I used it with this call:

X_train= np.ndarray([1875,32,1,32,32])
Y_train = np.ndarray([1875,32])
X_validate = np.ndarray([313,32,1,32,32])
Y_validate = np.ndarray([313,32])

X_train, Y_train = TensorToP8(X_train,Y_train,train_loader)

X_validate, Y_validate = TensorToP8(X_validate,Y_validate, valid_loader)

It works, but doesn’t change the datatype. So, I tried to initially change the datatype of the ndarrays with this:

X_train= np.ndarray([1875,32,1,32,32],  dtype=sp.posit8)
X_validate = np.ndarray([313,32,1,32,32],  dtype=sp.posit8)

And, with this change, I get again the PC blocked. So, can it be due to the datatype format of softposit and the huge amount of data the reason that the kernel is not capable of making the cast?

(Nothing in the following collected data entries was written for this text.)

/-! ## §2 Low-level charts from deep low-level charts, with a margin -/

/-- ★★★ **LOW-LEVEL CHARTS FROM DEEP LOW-LEVEL CHARTS, ANY MARGIN.**  Fix `n ≥ 1`.  If ✓LOWCHART's hypothesis holds in the weaker form where the whole
conclusion (`∃ m ∃ σ …`) is only asked for the DEEP pairs `n·K < (2n+1)(j+1)` (depth fraction `> ½ − 1∕(4n+2)`), then it holds as stated: at the other
depths an `ℓ²`-near pair is small data for `γ ≤ γ₃(n)` (`near_margin_four_Bx_le`), so `m := 0`, `σ := 0` serve and the chart clause is vacuous
(sibling ✓`not_low_of_four_Bx_le`); `γ₂ := min γ₂ γ₃`.  `n = 1` is the sibling ✓`…MassRowsOfDeepLowCharts.lowCharts_of_deepLowCharts` (`K < 3(j+1)`).
[cite: Balaban1985UV3, (7) p.257] -/
theorem lowCharts_of_deepLowCharts_margin {n : ℕ} (hn : 1 ≤ n)
    (hDeep : open Literature.MathematicalPhysics.QuantumFieldTheory.Balaban1983to89 Literature.MathematicalPhysics.QuantumFieldTheory.Balaban1983to89.T3ContinuumYM3Torus in ∀ (L : ℕ), ∃ T : ℝ, 0 < T ∧ ∀ (b₀ p₀ : ℝ), 0 < b₀ → 2 < p₀ → ∃ γ₂ : ℝ, 0 < γ₂ ∧ ∀ (F : T3Family) (γ : ℝ), F.L = L → 0 < γ → γ ≤ γ₂ → ∀ (K j : ℕ), 1 ≤ j → j + 3 ≤ K → n * K < (2 * n + 1) * (j + 1) → ∀ (a : Plaq (F.P K) (j + 1)) (U U' : GaugeField (F.P K) 0 (Matrix.specialUnitaryGroup (Fin 2) ℂ)), (∀ (i : ℕ) (q : Plaq (F.P K) i), i < j + 1 → Site.tdist (fun k => ((((q.src k).val * F.L ^ i : ℕ)) : ZMod ((F.P K).sitesPerDir 0))) (fun k => ((((a.src k).val * F.L ^ (j + 1) : ℕ)) : ZMod ((F.P K).sitesPerDir 0))) + 64 * F.L ^ i ≤ 64 * F.L ^ (j + 1) → GaugeGroup.dist1 (GaugeField.plaqHol (Averaging.iter (fun i' => BlockAveraging.blockAvg (P := F.P K) (j := i') T3UnitLawDensityEML.ℰp) i U) q) < T3UnitScaleTilt.θBal F.L γ b₀ p₀ (K - i)) → (∀ (i : ℕ) (q : Plaq (F.P K) i), i < j + 1 → Site.tdist (fun k => ((((q.src k).val * F.L ^ i : ℕ)) : ZMod ((F.P K).sitesPerDir 0))) (fun k => ((((a.src k).val * F.L ^ (j + 1) : ℕ)) : ZMod ((F.P K).sitesPerDir 0))) + 64 * F.L ^ i ≤ 64 * F.L ^ (j + 1) → GaugeGroup.dist1 (GaugeField.plaqHol (Averaging.iter (fun i' => BlockAveraging.blockAvg (P := F.P K) (j := i') T3UnitLawDensityEML.ℰp) i U') q) < T3UnitScaleTilt.θBal F.L γ b₀ p₀ (K - i)) → (∀ k : GaugeTransf (F.P K) 0 (Matrix.specialUnitaryGroup (Fin 2) ℂ), (∑ b : PBond (F.P K) 0, if (∀ k, (b.src k - ((((a.src k).val * F.L ^ (j + 1) : ℕ)) : ZMod ((F.P K).sitesPerDir 0)) + ((8 * F.L ^ (j + 1) : ℕ) : ZMod ((F.P K).sitesPerDir 0))).val < 17 * F.L ^ (j + 1)) ∧ (∀ k, (b.tgt k - ((((a.src k).val * F.L ^ (j + 1) : ℕ)) : ZMod ((F.P K).sitesPerDir 0)) + ((8 * F.L ^ (j + 1) : ℕ) : ZMod ((F.P K).sitesPerDir 0))).val < 17 * F.L ^ (j + 1)) then GaugeGroup.dist1 (U b * (U' b)⁻¹) ^ 2 else 0) ≤ (∑ b : PBond (F.P K) 0, if (∀ k, (b.src k - ((((a.src k).val * F.L ^ (j + 1) : ℕ)) : ZMod ((F.P K).sitesPerDir 0)) + ((8 * F.L ^ (j + 1) : ℕ) : ZMod ((F.P K).sitesPerDir 0))).val < 17 * F.L ^ (j + 1)) ∧ (∀ k, (b.tgt k - ((((a.src k).val * F.L ^ (j + 1) : ℕ)) : ZMod ((F.P K).sitesPerDir 0)) + ((8 * F.L ^ (j + 1) : ℕ) : ZMod ((F.P K).sitesPerDir 0))).val < 17 * F.L ^ (j + 1)) then GaugeGroup.dist1 (U b * (GaugeField.gaugeAct k U' b)⁻¹) ^ 2 else 0)) → Real.sqrt (∑ b : PBond (F.P K) 0, if (∀ k, (b.src k - ((((a.src k).val * F.L ^ (j + 1) : ℕ)) : ZMod ((F.P K).sitesPerDir 0)) + ((8 * F.L ^ (j + 1) : ℕ) : ZMod ((F.P K).sitesPerDir 0))).val < 17 * F.L ^ (j + 1)) ∧ (∀ k, (b.tgt k - ((((a.src k).val * F.L ^ (j + 1) : ℕ)) : ZMod ((F.P K).sitesPerDir 0)) + ((8 * F.L ^ (j + 1) : ℕ) : ZMod ((F.P K).sitesPerDir 0))).val < 17 * F.L ^ (j + 1)) then GaugeGroup.dist1 (U b * (U' b)⁻¹) ^ 2 else 0) ≤ T * Real.sqrt ((F.L : ℝ) ^ (j + 1)) * T3UnitScaleTilt.θBal F.L γ b₀ p₀ (K - j) → ∃ m : ℕ → ℕ, (∀ i, m i ≤ m (i + 1)) ∧ m j ≤ F.L ^ (j + 1) ∧ ∃ σ : ℕ → ℝ, (∀ i, i < j → 0 ≤ σ i ∧ σ i ≤ 1 / (2 * 10 ^ 7 * (L : ℝ) ^ 4)) ∧ (∑ i ∈ Finset.range j, σ i ≤ 1 / (2 * 10 ^ 7 * (L : ℝ) ^ 7)) ∧ ∀ i, i < j → ∀ h : GaugeTransf (F.P K) i (Matrix.specialUnitaryGroup (Fin 2) ℂ), (∀ k' : GaugeTransf (F.P K) i (Matrix.specialUnitaryGroup (Fin 2) ℂ), (∑ b : PBond (F.P K) i, if b ∈ Finset.univ.filter (fun b : PBond (F.P K) i => Site.tdist (fun k => ((((b.src k).val * F.L ^ i : ℕ)) : ZMod ((F.P K).sitesPerDir 0))) (fun k => ((((a.src k).val * F.L ^ (j + 1) : ℕ)) : ZMod ((F.P K).sitesPerDir 0))) + 2 * F.L ^ (i + 1) + m i ≤ 8 * F.L ^ (j + 1)) then GaugeGroup.dist1 (Averaging.iter (fun i' => BlockAveraging.blockAvg (P := F.P K) (j := i') T3UnitLawDensityEML.ℰp) i U b * (GaugeField.gaugeAct h (Averaging.iter (fun i' => BlockAveraging.blockAvg (P := F.P K) (j := i') T3UnitLawDensityEML.ℰp) i U') b)⁻¹) ^ 2 else 0) ≤ ∑ b : PBond (F.P K) i, if b ∈ Finset.univ.filter (fun b : PBond (F.P K) i => Site.tdist (fun k => ((((b.src k).val * F.L ^ i : ℕ)) : ZMod ((F.P K).sitesPerDir 0))) (fun k => ((((a.src k).val * F.L ^ (j + 1) : ℕ)) : ZMod ((F.P K).sitesPerDir 0))) + 2 * F.L ^ (i + 1) + m i ≤ 8 * F.L ^ (j + 1)) then GaugeGroup.dist1 (Averaging.iter (fun i' => BlockAveraging.blockAvg (P := F.P K) (j := i') T3UnitLawDensityEML.ℰp) i U b * (GaugeField.gaugeAct k' (GaugeField.gaugeAct h (Averaging.iter (fun i' => BlockAveraging.blockAvg (P := F.P K) (j := i') T3UnitLawDensityEML.ℰp) i U')) b)⁻¹) ^ 2 else 0) → ∑ b ∈ Finset.univ.filter (fun b : PBond (F.P K) i => Site.tdist (fun k => ((((b.src k).val * F.L ^ i : ℕ)) : ZMod ((F.P K).sitesPerDir 0))) (fun k => ((((a.src k).val * F.L ^ (j + 1) : ℕ)) : ZMod ((F.P K).sitesPerDir 0))) + 2 * F.L ^ (i + 1) + m i ≤ 8 * F.L ^ (j + 1)), ‖BlockAveragingEMLLinearisedBackground.pertVar (Averaging.iter (fun i' => BlockAveraging.blockAvg (P := F.P K) (j := i') T3UnitLawDensityEML.ℰp) i U) (GaugeField.gaugeAct h (Averaging.iter (fun i' => BlockAveraging.blockAvg (P := F.P K) (j := i') T3UnitLawDensityEML.ℰp) i U')) b‖ ^ 2 ≤ 4 * ((F.L : ℝ) ^ i)⁻¹ * (∑ b : PBond (F.P K) 0, if (∀ k, (b.src k - ((((a.src k).val * F.L ^ (j + 1) : ℕ)) : ZMod ((F.P K).sitesPerDir 0)) + ((8 * F.L ^ (j + 1) : ℕ) : ZMod ((F.P K).sitesPerDir 0))).val < 17 * F.L ^ (j + 1)) ∧ (∀ k, (b.tgt k - ((((a.src k).val * F.L ^ (j + 1) : ℕ)) : ZMod ((F.P K).sitesPerDir 0)) + ((8 * F.L ^ (j + 1) : ℕ) : ZMod ((F.P K).sitesPerDir 0))).val < 17 * F.L ^ (j + 1)) then GaugeGroup.dist1 (U b * (U' b)⁻¹) ^ 2 else 0) → (1 / (10 ^ 8 * (L : ℝ) ^ 7)) ^ 2 * (4 / 9) ^ i < 4 * ((F.L : ℝ) ^ i)⁻¹ * (∑ b : PBond (F.P K) 0, if (∀ k, (b.src k - ((((a.src k).val * F.L ^ (j + 1) : ℕ)) : ZMod ((F.P K).sitesPerDir 0)) + ((8 * F.L ^ (j + 1) : ℕ) : ZMod ((F.P K).sitesPerDir 0))).val < 17 * F.L ^ (j + 1)) ∧ (∀ k, (b.tgt k - ((((a.src k).val * F.L ^ (j + 1) : ℕ)) : ZMod ((F.P K).sitesPerDir 0)) + ((8 * F.L ^ (j + 1) : ℕ) : ZMod ((F.P K).sitesPerDir 0))).val < 17 * F.L ^ (j + 1)) then GaugeGroup.dist1 (U b * (U' b)⁻¹) ^ 2 else 0) → ∀ c ∈ Finset.univ.filter (fun b : PBond (F.P K) (i + 1) => Site.tdist (fun k => ((((b.src k).val * F.L ^ (i + 1) : ℕ)) : ZMod ((F.P K).sitesPerDir 0))) (fun k => ((((a.src k).val * F.L ^ (j + 1) : ℕ)) : ZMod ((F.P K).sitesPerDir 0))) + 2 * F.L ^ (i + 1 + 1) + m (i + 1) ≤ 8 * F.L ^ (j + 1)), ∀ b ∈ Finset.univ.filter (fun b : PBond (F.P K) i => blockOf b.src = c.src ∨ blockOf b.src = c.tgt), ‖BlockAveragingEMLLinearisedBackground.pertVar (Averaging.iter (fun i' => BlockAveraging.blockAvg (P := F.P K) (j := i') T3UnitLawDensityEML.ℰp) i U) (GaugeField.gaugeAct h (Averaging.iter (fun i' => BlockAveraging.blockAvg (P := F.P K) (j := i') T3UnitLawDensityEML.ℰp) i U')) b‖ ≤ σ i) :
    open Literature.MathematicalPhysics.QuantumFieldTheory.Balaban1983to89 Literature.MathematicalPhysics.QuantumFieldTheory.Balaban1983to89.T3ContinuumYM3Torus in ∀ (L : ℕ), ∃ T : ℝ, 0 < T ∧ ∀ (b₀ p₀ : ℝ), 0 < b₀ → 2 < p₀ → ∃ γ₂ : ℝ, 0 < γ₂ ∧ ∀ (F : T3Family) (γ : ℝ), F.L = L → 0 < γ → γ ≤ γ₂ → ∀ (K j : ℕ), 1 ≤ j → j + 3 ≤ K → ∀ (a : Plaq (F.P K) (j + 1)) (U U' : GaugeField (F.P K) 0 (Matrix.specialUnitaryGroup (Fin 2) ℂ)), (∀ (i : ℕ) (q : Plaq (F.P K) i), i < j + 1 → Site.tdist (fun k => ((((q.src k).val * F.L ^ i : ℕ)) : ZMod ((F.P K).sitesPerDir 0))) (fun k => ((((a.src k).val * F.L ^ (j + 1) : ℕ)) : ZMod ((F.P K).sitesPerDir 0))) + 64 * F.L ^ i ≤ 64 * F.L ^ (j + 1) → GaugeGroup.dist1 (GaugeField.plaqHol (Averaging.iter (fun i' => BlockAveraging.blockAvg (P := F.P K) (j := i') T3UnitLawDensityEML.ℰp) i U) q) < T3UnitScaleTilt.θBal F.L γ b₀ p₀ (K - i)) → (∀ (i : ℕ) (q : Plaq (F.P K) i), i < j + 1 → Site.tdist (fun k => ((((q.src k).val * F.L ^ i : ℕ)) : ZMod ((F.P K).sitesPerDir 0))) (fun k => ((((a.src k).val * F.L ^ (j + 1) : ℕ)) : ZMod ((F.P K).sitesPerDir 0))) + 64 * F.L ^ i ≤ 64 * F.L ^ (j + 1) → GaugeGroup.dist1 (GaugeField.plaqHol (Averaging.iter (fun i' => BlockAveraging.blockAvg (P := F.P K) (j := i') T3UnitLawDensityEML.ℰp) i U') q) < T3UnitScaleTilt.θBal F.L γ b₀ p₀ (K - i)) → (∀ k : GaugeTransf (F.P K) 0 (Matrix.specialUnitaryGroup (Fin 2) ℂ), (∑ b : PBond (F.P K) 0, if (∀ k, (b.src k - ((((a.src k).val * F.L ^ (j + 1) : ℕ)) : ZMod ((F.P K).sitesPerDir 0)) + ((8 * F.L ^ (j + 1) : ℕ) : ZMod ((F.P K).sitesPerDir 0))).val < 17 * F.L ^ (j + 1)) ∧ (∀ k, (b.tgt k - ((((a.src k).val * F.L ^ (j + 1) : ℕ)) : ZMod ((F.P K).sitesPerDir 0)) + ((8 * F.L ^ (j + 1) : ℕ) : ZMod ((F.P K).sitesPerDir 0))).val < 17 * F.L ^ (j + 1)) then GaugeGroup.dist1 (U b * (U' b)⁻¹) ^ 2 else 0) ≤ (∑ b : PBond (F.P K) 0, if (∀ k, (b.src k - ((((a.src k).val * F.L ^ (j + 1) : ℕ)) : ZMod ((F.P K).sitesPerDir 0)) + ((8 * F.L ^ (j + 1) : ℕ) : ZMod ((F.P K).sitesPerDir 0))).val < 17 * F.L ^ (j + 1)) ∧ (∀ k, (b.tgt k - ((((a.src k).val * F.L ^ (j + 1) : ℕ)) : ZMod ((F.P K).sitesPerDir 0)) + ((8 * F.L ^ (j + 1) : ℕ) : ZMod ((F.P K).sitesPerDir 0))).val < 17 * F.L ^ (j + 1)) then GaugeGroup.dist1 (U b * (GaugeField.gaugeAct k U' b)⁻¹) ^ 2 else 0)) → Real.sqrt (∑ b : PBond (F.P K) 0, if (∀ k, (b.src k - ((((a.src k).val * F.L ^ (j + 1) : ℕ)) : ZMod ((F.P K).sitesPerDir 0)) + ((8 * F.L ^ (j + 1) : ℕ) : ZMod ((F.P K).sitesPerDir 0))).val < 17 * F.L ^ (j + 1)) ∧ (∀ k, (b.tgt k - ((((a.src k).val * F.L ^ (j + 1) : ℕ)) : ZMod ((F.P K).sitesPerDir 0)) + ((8 * F.L ^ (j + 1) : ℕ) : ZMod ((F.P K).sitesPerDir 0))).val < 17 * F.L ^ (j + 1)) then GaugeGroup.dist1 (U b * (U' b)⁻¹) ^ 2 else 0) ≤ T * Real.sqrt ((F.L : ℝ) ^ (j + 1)) * T3UnitScaleTilt.θBal F.L γ b₀ p₀ (K - j) → ∃ m : ℕ → ℕ, (∀ i, m i ≤ m (i + 1)) ∧ m j ≤ F.L ^ (j + 1) ∧ ∃ σ : ℕ → ℝ, (∀ i, i < j → 0 ≤ σ i ∧ σ i ≤ 1 / (2 * 10 ^ 7 * (L : ℝ) ^ 4)) ∧ (∑ i ∈ Finset.range j, σ i ≤ 1 / (2 * 10 ^ 7 * (L : ℝ) ^ 7)) ∧ ∀ i, i < j → ∀ h : GaugeTransf (F.P K) i (Matrix.specialUnitaryGroup (Fin 2) ℂ), (∀ k' : GaugeTransf (F.P K) i (Matrix.specialUnitaryGroup (Fin 2) ℂ), (∑ b : PBond (F.P K) i, if b ∈ Finset.univ.filter (fun b : PBond (F.P K) i => Site.tdist (fun k => ((((b.src k).val * F.L ^ i : ℕ)) : ZMod ((F.P K).sitesPerDir 0))) (fun k => ((((a.src k).val * F.L ^ (j + 1) : ℕ)) : ZMod ((F.P K).sitesPerDir 0))) + 2 * F.L ^ (i + 1) + m i ≤ 8 * F.L ^ (j + 1)) then GaugeGroup.dist1 (Averaging.iter (fun i' => BlockAveraging.blockAvg (P := F.P K) (j := i') T3UnitLawDensityEML.ℰp) i U b * (GaugeField.gaugeAct h (Averaging.iter (fun i' => BlockAveraging.blockAvg (P := F.P K) (j := i') T3UnitLawDensityEML.ℰp) i U') b)⁻¹) ^ 2 else 0) ≤ ∑ b : PBond (F.P K) i, if b ∈ Finset.univ.filter (fun b : PBond (F.P K) i => Site.tdist (fun k => ((((b.src k).val * F.L ^ i : ℕ)) : ZMod ((F.P K).sitesPerDir 0))) (fun k => ((((a.src k).val * F.L ^ (j + 1) : ℕ)) : ZMod ((F.P K).sitesPerDir 0))) + 2 * F.L ^ (i + 1) + m i ≤ 8 * F.L ^ (j + 1)) then GaugeGroup.dist1 (Averaging.iter (fun i' => BlockAveraging.blockAvg (P := F.P K) (j := i') T3UnitLawDensityEML.ℰp) i U b * (GaugeField.gaugeAct k' (GaugeField.gaugeAct h (Averaging.iter (fun i' => BlockAveraging.blockAvg (P := F.P K) (j := i') T3UnitLawDensityEML.ℰp) i U')) b)⁻¹) ^ 2 else 0) → ∑ b ∈ Finset.univ.filter (fun b : PBond (F.P K) i => Site.tdist (fun k => ((((b.src k).val * F.L ^ i : ℕ)) : ZMod ((F.P K).sitesPerDir 0))) (fun k => ((((a.src k).val * F.L ^ (j + 1) : ℕ)) : ZMod ((F.P K).sitesPerDir 0))) + 2 * F.L ^ (i + 1) + m i ≤ 8 * F.L ^ (j + 1)), ‖BlockAveragingEMLLinearisedBackground.pertVar (Averaging.iter (fun i' => BlockAveraging.blockAvg (P := F.P K) (j := i') T3UnitLawDensityEML.ℰp) i U) (GaugeField.gaugeAct h (Averaging.iter (fun i' => BlockAveraging.blockAvg (P := F.P K) (j := i') T3UnitLawDensityEML.ℰp) i U')) b‖ ^ 2 ≤ 4 * ((F.L : ℝ) ^ i)⁻¹ * (∑ b : PBond (F.P K) 0, if (∀ k, (b.src k - ((((a.src k).val * F.L ^ (j + 1) : ℕ)) : ZMod ((F.P K).sitesPerDir 0)) + ((8 * F.L ^ (j + 1) : ℕ) : ZMod ((F.P K).sitesPerDir 0))).val < 17 * F.L ^ (j + 1)) ∧ (∀ k, (b.tgt k - ((((a.src k).val * F.L ^ (j + 1) : ℕ)) : ZMod ((F.P K).sitesPerDir 0)) + ((8 * F.L ^ (j + 1) : ℕ) : ZMod ((F.P K).sitesPerDir 0))).val < 17 * F.L ^ (j + 1)) then GaugeGroup.dist1 (U b * (U' b)⁻¹) ^ 2 else 0) → (1 / (10 ^ 8 * (L : ℝ) ^ 7)) ^ 2 * (4 / 9) ^ i < 4 * ((F.L : ℝ) ^ i)⁻¹ * (∑ b : PBond (F.P K) 0, if (∀ k, (b.src k - ((((a.src k).val * F.L ^ (j + 1) : ℕ)) : ZMod ((F.P K).sitesPerDir 0)) + ((8 * F.L ^ (j + 1) : ℕ) : ZMod ((F.P K).sitesPerDir 0))).val < 17 * F.L ^ (j + 1)) ∧ (∀ k, (b.tgt k - ((((a.src k).val * F.L ^ (j + 1) : ℕ)) : ZMod ((F.P K).sitesPerDir 0)) + ((8 * F.L ^ (j + 1) : ℕ) : ZMod ((F.P K).sitesPerDir 0))).val < 17 * F.L ^ (j + 1)) then GaugeGroup.dist1 (U b * (U' b)⁻¹) ^ 2 else 0) → ∀ c ∈ Finset.univ.filter (fun b : PBond (F.P K) (i + 1) => Site.tdist (fun k => ((((b.src k).val * F.L ^ (i + 1) : ℕ)) : ZMod ((F.P K).sitesPerDir 0))) (fun k => ((((a.src k).val * F.L ^ (j + 1) : ℕ)) : ZMod ((F.P K).sitesPerDir 0))) + 2 * F.L ^ (i + 1 + 1) + m (i + 1) ≤ 8 * F.L ^ (j + 1)), ∀ b ∈ Finset.univ.filter (fun b : PBond (F.P K) i => blockOf b.src = c.src ∨ blockOf b.src = c.tgt), ‖BlockAveragingEMLLinearisedBackground.pertVar (Averaging.iter (fun i' => BlockAveraging.blockAvg (P := F.P K) (j := i') T3UnitLawDensityEML.ℰp) i U) (GaugeField.gaugeAct h (Averaging.iter (fun i' => BlockAveraging.blockAvg (P := F.P K) (j := i') T3UnitLawDensityEML.ℰp) i U')) b‖ ≤ σ i := by
  intro L
  obtain ⟨T, hT, HD⟩ := hDeep L
  refine ⟨T, hT, ?_⟩
  intro b₀ p₀ hb hp
  obtain ⟨γ₂, hγ₂, HD'⟩ := HD b₀ p₀ hb hp
  by_cases hL1 : 1 ≤ L
  swap
  · -- `L = 0`: no `T3Family` has `F.L = L` (`F.L ≥ 3`); any `γ₂` serves
    refine ⟨γ₂, hγ₂, ?_⟩
    intro F γ hFL
    exfalso
    have hL3 : 3 ≤ F.L := (by obtain ⟨k, hk⟩ := F.hL.1; have := F.hL.2; omega)
    omega
  obtain ⟨γ₃, hγ₃, hγ₃1, hsmall⟩ := near_margin_four_Bx_le (L := L) hL1 hb (by linarith : (0 : ℝ) < p₀) hT.le
    (τ := 1 / (10 ^ 8 * (L : ℝ) ^ 7)) (by positivity) hn
  refine ⟨min γ₂ γ₃, lt_min hγ₂ hγ₃, ?_⟩
  intro F γ hFL hγ hγle K j hj1 hjK a U U' hU hU' hmin0 hnear
  by_cases hdeep : n * K < (2 * n + 1) * (j + 1)
  · exact HD' F γ hFL hγ (hγle.trans (min_le_left _ _)) K j hj1 hjK hdeep a U U' hU hU' hmin0 hnear
  · -- margin: small data, no low level
    have hL3 : 3 ≤ F.L := (by obtain ⟨k, hk⟩ := F.hL.1; have := F.hL.2; omega)
    have hLr : (3 : ℝ) ≤ (F.L : ℝ) := by exact_mod_cast hL3
    obtain ⟨Bx, hBx⟩ : ∃ Bx : ℝ, Bx = ∑ b : PBond (F.P K) 0, if (∀ k, (b.src k - ((((a.src k).val * F.L ^ (j + 1) : ℕ)) : ZMod ((F.P K).sitesPerDir 0)) + ((8 * F.L ^ (j + 1) : ℕ) : ZMod ((F.P K).sitesPerDir 0))).val < 17 * F.L ^ (j + 1)) ∧ (∀ k, (b.tgt k - ((((a.src k).val * F.L ^ (j + 1) : ℕ)) : ZMod ((F.P K).sitesPerDir 0)) + ((8 * F.L ^ (j + 1) : ℕ) : ZMod ((F.P K).sitesPerDir 0))).val < 17 * F.L ^ (j + 1)) then GaugeGroup.dist1 (U b * (U' b)⁻¹) ^ 2 else 0 := ⟨_, rfl⟩
    rw [← hBx] at hnear ⊢
    have hBx0 : 0 ≤ Bx := by rw [hBx]; exact Finset.sum_nonneg fun b _ => by split_ifs <;> positivity
    have h4 : 4 * Bx ≤ (1 / (10 ^ 8 * (L : ℝ) ^ 7)) ^ 2 :=
      hsmall γ hγ (hγle.trans (min_le_right _ _)) K j (not_lt.mp hdeep) Bx hBx0 (by rw [hFL] at hnear; exact hnear)
    refine ⟨fun _ => 0, fun _ => le_rfl, Nat.zero_le _, fun _ => 0, fun i _ => ⟨le_rfl, by positivity⟩, ?_, ?_⟩
    · simp only [Finset.sum_const_zero]; positivity
    · intro i hi h hmin hsq hlow
      exact absurd hlow (not_low_of_four_Bx_le hLr hBx0 h4 i)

ptrblck · May 2, 2021, 5:39am

rodrilag:

So, I tried to initially change the datatype of the ndarrays with this:
X_train= np.ndarray([1875,32,1,32,32],  dtype=sp.posit8)
X_validate = np.ndarray([313,32,1,32,32],  dtype=sp.posit8)
And, with this change, I get again the PC blocked. So, can it be due to the datatype format of softposit and the huge amount of data the reason that the kernel is not capable of making the cast?

The posted code snippet would use ~470MB in np.float64 and assuming that sp.posit8 uses 8bit, it would be less, so I don’t think that it’s a huge amount of data.

With that being said, I’m not familiar with sp.posit8 and since the numpy array transformation is already freezing your system, it seems that this transformation is failing.